Ворон оглядел ее от макушки до кончиков каблуков и почему-то представил, как все это великолепие сжимает в изуродованных ручищах Жека Хохол. Это видение всегда доставляло ему неприятные ощущения, Ворон даже объяснить не мог, почему именно. Однажды он попытался было завести с Наковальней разговор, что они могли бы вдвоем и все такое, но получил оскорбительный по форме и по сути отказ и с тех пор зарекся даже намекать. Иногда только всплывало вдруг вот это, и тогда он втайне завидовал отморозку Жеке.
– Что смотришь? – поинтересовалась Марина, внимательно наблюдавшая, как меняется выражение его лица. – Приценился? Котируюсь еще?
– Тебе кокетство это дешевое вообще никогда не шло. Сама ведь знаешь, котируешься по высокой ставке. Но я не об этом.
– Да? И о чем?
– Не выходит у меня из головы Мирза. Глупо погиб, в койке…
– Смерть не выбирают. К людям – с косой и в капюшоне, к тараканам – в тапках и с газетой, – пожала плечами Коваль, присаживаясь на край стола.
– И что, к Мирзе типа с газетой пришла?
– Как знать. К предателям тоже кто-то приходит.
Ворон снова внутренне вскипел: она тоже говорила загадками, как будто знала больше, чем он. Совсем как Леон.
– Ты, Мишка, не обращай внимания, это я о своем. – Марина поигрывала вытянутым из стакана карандашом. – Как только узнаю больше, сразу поделюсь. Но пока, извини, и нечем особо.
«Тогда какого хрена ты мне здесь тень на плетень наводишь?» – чуть не ляпнул он, но сдержался. Понимал, что говорить подобные вещи Марине просто опасно – реакцию не предскажешь.
– Что Хохол? – перевел Ворон разговор на менее щекотливую тему, и Коваль пожала плечами:
– А что Хохол?
– Может, говорит чего?
– Не до разговоров ему. На улицу теперь выйти не сможет, пока не найдется тот, кто Мирзу убрал. – Она снова заговорила загадками, и у Ворона мелькнула шальная мыслишка: уж не ее ли безголовый супруг приговорил старого татарина?
Правда, уже в следующую минуту Ворон рассудил, что резона убивать Мирзу у Хохла не было, если, конечно, не случилось чего-то, о чем он, Ворон, не знал. Наковальня могла и темнить, дойди разборки до каких-то ее личных дел.
– У меня встреча сегодня, – как мог спокойнее сказал Ворон, и Марина понимающе кивнула:
– Я не буду мешать. Могу куда-нибудь пообедать отлучиться.
– С кем? Одна не поедешь, – отрезал Мишка, понимая, что Хохол не обрадуется, если узнает, что он отпустил ее одну.

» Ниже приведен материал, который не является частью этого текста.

import Summits.Ventures.PercRepro.C025ProfileGirthHallSuccA

/-!
# THE HALL FORM OF THE ROW `(q, q+1)` AT GIRTH `≥ q + 1` — PART B0: SMALL LEMMAS AND THE APEX OF A LOADER (night-3 g18)

* `mem_Rq_of_card_eq`, `mem_Rq_of_subset`, `card_eq_of_mem_Rq_subset_succ` — which subsets are rank-`q` sets at girth `≥ q + 1`;
* **`subset_erase_apex_of_weight_ne_zero`** — for the weights of part B (described by the vanishing hypothesis `h0`), a loader `B`
  of a rank-`(q+1)` set `S` of `≥ q + 2` points with `W B S ≠ 0` lies below an apex `y` (`ρ(S ∖ y) = q`, `B ⊆ S ∖ y`): in each
  of the four branches the extra point(s) inside the closure complete `B` to `S ∖ y`.
No `def`, no `instance`, no notation.  Axioms: standard.
-/

open scoped Matroid

namespace PercRepro

open Set Finset ThmH Staged

namespace GirthRows

variable {α : Type} [DecidableEq α] {M : Matroid α} [M.Finite]

open scoped Classical

omit [DecidableEq α] in
/-- Every `q`-subset of the ground set is a rank-`q` set (girth `≥ q + 1`). -/
theorem mem_Rq_of_card_eq {q : ℕ} (hg : ∀ T ⊆ M.E, T.encard ≤ q → M.Indep T) {B : Finset α} (hBg : B ⊆ gr M)
    (hBc : B.card = q) : B ∈ Profile.Rq M q := by
  rw [Profile.mem_Rq]
  refine ⟨hBg, ?_⟩
  have hBE : (B : Set α) ⊆ M.E := by rw [← coe_gr]; exact_mod_cast hBg
  have hi : M.Indep (B : Set α) := hg _ hBE (by rw [Set.encard_coe_eq_coe_finsetCard, hBc])
  rw [hi.eRk_eq_encard, Set.encard_coe_eq_coe_finsetCard, hBc]

omit [DecidableEq α] in
/-- A subset of a rank-`q` set with at least `q` points is a rank-`q` set. -/
theorem mem_Rq_of_subset {q : ℕ} (hg : ∀ T ⊆ M.E, T.encard ≤ q → M.Indep T) {X B : Finset α} (hXg : X ⊆ gr M)
    (hXr : rkN M X = q) (hBX : B ⊆ X) (hBc : q ≤ B.card) : B ∈ Profile.Rq M q := by
  rw [Profile.mem_Rq]
  refine ⟨hBX.trans hXg, ?_⟩
  rw [← Staged.coe_rkN]
  have h1 : rkN M B ≤ rkN M X := Staged.rkN_mono hBX
  obtain ⟨T, hTB, hTc⟩ := Finset.exists_subset_card_eq hBc
  have hT : T ∈ Profile.Rq M q := mem_Rq_of_card_eq hg (hTB.trans (hBX.trans hXg)) hTc
  have h2 : rkN M T ≤ rkN M B := Staged.rkN_mono hTB
  have h3 : rkN M T = q := Staged.rkN_eq_iff.2 (Profile.mem_Rq.1 hT).2
  have : rkN M B = q := by omega
  rw [this]

omit [DecidableEq α] in
/-- A rank-`q` set inside a rank-`(q+1)` set of `q + 1` points has `q` points. -/
theorem card_eq_of_mem_Rq_subset_succ {q : ℕ} {S B : Finset α} (hSr : rkN M S = q + 1) (hSc : S.card = q + 1)
    (hB : B ∈ Profile.Rq M q) (hBS : B ⊆ S) : B.card = q := by
  have hBr : rkN M B = q := Staged.rkN_eq_iff.2 (Profile.mem_Rq.1 hB).2
  have h1 : rkN M B ≤ B.card := Staged.rkN_le_card B
  have h2 : B.card ≤ S.card := Finset.card_le_card hBS
  rcases Nat.lt_or_ge B.card (q + 1) with hlt | hge
  · omega
  · exfalso
    have hBS' : B = S := Finset.eq_of_subset_of_card_le hBS (by omega)
    rw [hBS'] at hBr
    omega

/-- A loader of `S` with nonzero weight lies under an apex: if `W B S ≠ 0` (`W` vanishing outside the four branches) then
some `y ∈ S` has `ρ(S ∖ y) = q` and `B ⊆ S ∖ y`. -/
theorem subset_erase_apex_of_weight_ne_zero {q : ℕ} {S : Finset α} (hSg : S ⊆ gr M)
    (hk2 : q + 2 ≤ S.card) (W : Finset α → Finset α → ℚ)
    (h0 : ∀ B S : Finset α,
      ¬ (B ⊆ S ∧ B.card = q ∧ S.card = q + 1) →
      ¬ (B ⊆ S ∧ B.card = q ∧ S.card = q + 2 ∧ ((S \ B).filter (fun x => x ∈ M.closure (B : Set α))).card = 1) →
      ¬ (B ⊆ S ∧ q + 1 ≤ B.card ∧ S.card = B.card + 1 ∧
          ((S \ B).filter (fun x => x ∈ M.closure (B : Set α))).card = 0) →
      ¬ (B ⊆ S ∧ B.card = q + 1 ∧ ((gr M).filter (fun x => x ∉ M.closure (B : Set α))).card = 2 ∧
          2 * q + 1 ≤ ((gr M).filter (fun x => x ∈ M.closure (B : Set α))).card ∧ S.card = q + 3 ∧
          ((S \ B).filter (fun x => x ∈ M.closure (B : Set α))).card = 1) → W B S = 0)
    {B : Finset α} (hBq : B ∈ Profile.Rq M q) (hBS : B ⊆ S) (hW : W B S ≠ 0) :
    ∃ y ∈ S, rkN M (S.erase y) = q ∧ B ⊆ S.erase y := by
  have hBr : rkN M B = q := Staged.rkN_eq_iff.2 (Profile.mem_Rq.1 hBq).2
  have hBg : B ⊆ gr M := (Profile.mem_Rq.1 hBq).1
  by_contra hcon
  have hcon' : ∀ y ∈ S, rkN M (S.erase y) = q → ¬ B ⊆ S.erase y := fun y hy hr h => hcon ⟨y, hy, hr, h⟩
  apply hW
  apply h0 B S
  · rintro ⟨_, _, hSc⟩; omega
  · rintro ⟨_, hBc, hSc, hcnt⟩
    obtain ⟨x, hx⟩ := Finset.card_eq_one.1 hcnt
    have hxm : x ∈ (S \ B).filter (fun x => x ∈ M.closure (B : Set α)) := by rw [hx]; exact Finset.mem_singleton_self x
    rw [Finset.mem_filter, Finset.mem_sdiff] at hxm
    have hxg : x ∈ gr M := hSg hxm.1.1
    have hCr : rkN M (insert x B) = q := by
      rw [(mem_closure_iff_rkN_insert hBg hxg).1 hxm.2, hBr]
    have hCc : (insert x B).card = q + 1 := by rw [Finset.card_insert_of_notMem hxm.1.2, hBc]
    have hCS : insert x B ⊆ S := Finset.insert_subset hxm.1.1 hBS
    have hcard : (S \ insert x B).card = 1 := by rw [Finset.card_sdiff_of_subset hCS, hSc, hCc]; omega
    obtain ⟨y, hy⟩ := Finset.card_eq_one.1 hcard
    have hym : y ∈ S \ insert x B := by rw [hy]; exact Finset.mem_singleton_self y
    rw [Finset.mem_sdiff] at hym
    have hSeq : S.erase y = insert x B := by
      apply Finset.eq_of_subset_of_card_le
      · intro z hz
        rw [Finset.mem_erase] at hz
        by_contra hzC
        have : z ∈ S \ insert x B := Finset.mem_sdiff.2 ⟨hz.2, hzC⟩
        rw [hy, Finset.mem_singleton] at this
        exact hz.1 this
      · rw [Finset.card_erase_of_mem hym.1, hSc, hCc]; omega
    apply hcon' y hym.1 (by rw [hSeq]; exact hCr)
    rw [hSeq]; exact Finset.subset_insert x B
  · rintro ⟨_, hBc, hSc, _⟩
    have hcard : (S \ B).card = 1 := by rw [Finset.card_sdiff_of_subset hBS, hSc]; omega
    obtain ⟨y, hy⟩ := Finset.card_eq_one.1 hcard
    have hym : y ∈ S \ B := by rw [hy]; exact Finset.mem_singleton_self y
    rw [Finset.mem_sdiff] at hym
    have hSeq : S.erase y = B := by
      apply Finset.eq_of_subset_of_card_le
      · intro z hz
        rw [Finset.mem_erase] at hz
        by_contra hzB
        have : z ∈ S \ B := Finset.mem_sdiff.2 ⟨hz.2, hzB⟩
        rw [hy, Finset.mem_singleton] at this
        exact hz.1 this
      · rw [Finset.card_erase_of_mem hym.1, hSc]; omega
    apply hcon' y hym.1 (by rw [hSeq]; exact hBr)
    rw [hSeq]
  · rintro ⟨_, hBc, _, _, hSc, hcnt⟩
    obtain ⟨x, hx⟩ := Finset.card_eq_one.1 hcnt
    have hxm : x ∈ (S \ B).filter (fun x => x ∈ M.closure (B : Set α)) := by rw [hx]; exact Finset.mem_singleton_self x
    rw [Finset.mem_filter, Finset.mem_sdiff] at hxm
    have hxg : x ∈ gr M := hSg hxm.1.1
    have hCr : rkN M (insert x B) = q := by
      rw [(mem_closure_iff_rkN_insert hBg hxg).1 hxm.2, hBr]
    have hCc : (insert x B).card = q + 2 := by rw [Finset.card_insert_of_notMem hxm.1.2, hBc]
    have hCS : insert x B ⊆ S := Finset.insert_subset hxm.1.1 hBS
    have hcard : (S \ insert x B).card = 1 := by rw [Finset.card_sdiff_of_subset hCS, hSc, hCc]; omega
    obtain ⟨y, hy⟩ := Finset.card_eq_one.1 hcard
    have hym : y ∈ S \ insert x B := by rw [hy]; exact Finset.mem_singleton_self y
    rw [Finset.mem_sdiff] at hym
    have hSeq : S.erase y = insert x B := by
      apply Finset.eq_of_subset_of_card_le
      · intro z hz
        rw [Finset.mem_erase] at hz
        by_contra hzC
        have : z ∈ S \ insert x B := Finset.mem_sdiff.2 ⟨hz.2, hzC⟩
        rw [hy, Finset.mem_singleton] at this
        exact hz.1 this
      · rw [Finset.card_erase_of_mem hym.1, hSc, hCc]; omega
    apply hcon' y hym.1 (by rw [hSeq]; exact hCr)
    rw [hSeq]; exact Finset.subset_insert x B

end GirthRows

end PercRepro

– Леон обещал телохранителя. Пойду узнаю, может, решилось уже что. – Она спрыгнула со стола и охнула, неловко приземлившись на правую ногу. – Черт возьми, все время забываю… Как только хромота проходит, так сразу начинаю думать, что здоровая. – Она присела на диван, растирая занывшее колено.
– Может, лед?
– Не надо, это не поможет. Будем надеяться, боль не станет такой сильной, что снова придется хромать. Не могу тебя подвести. – Тут она издала какой-то смешок, больше похожий на попытку скрыть боль и досаду, и Ворон решительно нажал кнопку интеркома.
– Леон там? Пусть зайдет.
Леон возник на пороге почти мгновенно:
– Звали, Михаил Георгиевич?
Ворон кивнул в сторону Коваль:
– Вот тебе работа подвалила. Свози-ка ее к нашему тибетскому специалисту.
– А что случилось? – Леон перевел взгляд на лицо Марины, и та скривилась.

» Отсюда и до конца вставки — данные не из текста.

import Summits.HubbardSuperconductivity.HubbardSuperconductivity.Theorems.AnisotropyChordTransferFibre3FinXBSym

/-!
# Route `AnisotropyChord` / H0 rotor rung: FIN combined (rows `N₁` + C) certificate at `L = 18` — cell facts, part `aw`

Kernel facts `xbcCellAny 18 (49/50) 20 la lb (c, bn) = true` (via the symmetric-table evaluator `xbcCellAnyW` of `…FinXBSym`: `rw [← xbcCellAnyW_eq]; decide +kernel`, zero data) for 1 λ-cells of the per-`L` cover
(`…FinXCCover.xbcCheck`; cell design: p3 g6 (g5 generator) scratch `xbc_design.py`, mirrors `xb_mirror.py`/`xc_mirror.py`); assembled in `…FinXBCEighteen`.
Prover seat `hubbard-h0-rotor-p3` g5; helper for piece A = stmt-HubbardSuperconductivity-23918 of rung 19089 (`--supports`, helper class).
WHAT THIS IS NOT: nothing here proves superconductivity in the Hubbard model (rotor TARGET as worded stays FALSE, g15 verdict); kernel facts for the FIN certificate of two hypotheses (rows `N₁`, C) of ONE conditional reduction.  Tree imports only; no sorry, no new axioms.
-/

set_option linter.dupNamespace false

namespace Summit.HubbardSuperconductivity.HubbardSuperconductivity.Theorems.AnisotropyChord.Transfer.Fibre3

namespace FinXB

set_option maxHeartbeats 4000000 in
/-- kernel fact: cell 62 at `L = 18` (certified, c = (11/20 : ℚ), b = 13/20). [folklore] -/
theorem xbc18_62 : xbcCellAny 18 (49/50 : ℚ) 20 786888739810883 806560958306156 ((11/20 : ℚ), (13 : ℕ)) = true := by
  rw [← xbcCellAnyW_eq]
  decide +kernel

end FinXB

end Summit.HubbardSuperconductivity.HubbardSuperconductivity.Theorems.AnisotropyChord.Transfer.Fibre3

– Ничего. Просто прыжки со стола – это больше не мое, а я все никак не смирюсь.
– Так, я понял. Мы сейчас поедем к Ивану, а он разберется. Вы идти можете?

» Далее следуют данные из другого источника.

/-- **`E`-rank-4 reading, repaired: `F1 ∧ item 16268 ∧ (∀ n ≥ 2, (W)ₙ) ∧ (∀ n ≥ 2, β′@2n) ⟹ R∞`**, mod André 1992 + Hazama
2003 — rank FOUR Weil classes for CM fields plus the pencil inputs give the Weil classes of EVERY imaginary quadratic field.
NO `HC_CM` binder. [cite: Hazama2003GHCCM, Thm. 8.3 (p. 655)] [cite: MoonenZarhin1998WeilClasses, §1] -/
theorem weilClassesImaginaryQuadratic_of_rankFour_of_weilPencils_of_fibreClassLefschetzOn
    (h𝔄 : Andre1992_hodgeClasses_cmAbelianVariety_mem_span_pullback_weilClasses)
    (h83 : Hazama2003_generalHodge_cmType_of_hodge_codimTwo) (hF1 : Markman2025_weilClasses_algebraic_abelianFourfold)
    (hR4 : RankFourWeilClasses) (hW : ∀ n, 2 ≤ n → CMAnchoredCompactWeilPencilsAt n)
    (hβ : ∀ n, 2 ≤ n → FibreClassLefschetzOnAtRelDim (2 * n)) : WeilClassesImaginaryQuadratic :=
  HC_weilClassesImaginaryQuadratic_of_HC_CM_of_weilPencils_of_fibreClassLefschetzOn
    (HC_CM_of_andre_of_hazama_of_markmanFourfolds_of_rankFourWeilClasses h𝔄 h83 hF1 hR4) hW hβ

/-- Hence, repaired: `F1 ∧ item 16268 ∧ (W) ∧ β′ ⟹ HC_WeilTypeDW[]`, mod André + Hazama. [cite: vanGeemen1994HodgeAV, Thm. 6.12 (p. 232)] -/
theorem hc_weilTypeDW_of_rankFour_of_weilPencils_of_fibreClassLefschetzOn
    (h𝔄 : Andre1992_hodgeClasses_cmAbelianVariety_mem_span_pullback_weilClasses)
    (h83 : Hazama2003_generalHodge_cmType_of_hodge_codimTwo) (hF1 : Markman2025_weilClasses_algebraic_abelianFourfold)
    (hR4 : RankFourWeilClasses) (hW : ∀ n, 2 ≤ n → CMAnchoredCompactWeilPencilsAt n)
    (hβ : ∀ n, 2 ≤ n → FibreClassLefschetzOnAtRelDim (2 * n)) : HC_WeilTypeDW[] :=
  Ring2.WeilType.hc_weilTypeDW_of_weilClassesImaginaryQuadratic
    (weilClassesImaginaryQuadratic_of_rankFour_of_weilPencils_of_fibreClassLefschetzOn h𝔄 h83 hF1 hR4 hW hβ)

/-! ## §W″ (rev. 3) The junction with `HC_CM` GONE — ab IX (p199083) ∘ WΔ -/

/-- **`(∀ n ≥ 2, (W_E)ₙ) ∧ (∀ n ≥ 2, T@2n) ⟹ HC_WeilTypeDW[]` — NO `HC_CM`, NO named fact, NO `E`-rank-4 input**: HC for every
determinant-`d` Weil-type abelian variety from two OPEN geometric nodes (pencils anchored at `E`-power fibres, where Tate's theorem
— a tree theorem — does `HC_CM`'s work). `HC_CM` is IDLE on the junction; nothing is closed. [cite: vanGeemen1994HodgeAV, Thm. 6.12 (p. 232)] -/
theorem hc_weilTypeDW_of_cmPowerWeilPencils_of_transport (hW : ∀ n, 2 ≤ n → CMPowerAnchoredCompactWeilPencilsAt n)
    (hT : ∀ n, 2 ≤ n → CMAnchoredTransportAtRelDim (2 * n)) : HC_WeilTypeDW[] :=
  Ring2.WeilType.hc_weilTypeDW_of_weilClassesImaginaryQuadratic
    (weilClassesImaginaryQuadratic_of_cmPowerWeilPencils_of_transport hW hT)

Вместо ответа Марина встала с дивана, выпрямила спину и пошла к двери, практически не хромая, но по напряженной позе и Леон, и Ворон поняли, что нога болит, но упрямая Наковальня ни за что этого не скажет.
– Ты с ней не церемонься особенно, – Ворон решил вполголоса проинструктировать Леона. – Она тебе сейчас картину прогонит, но ты не ведись, вези ее к Ваньке, пусть посмотрит.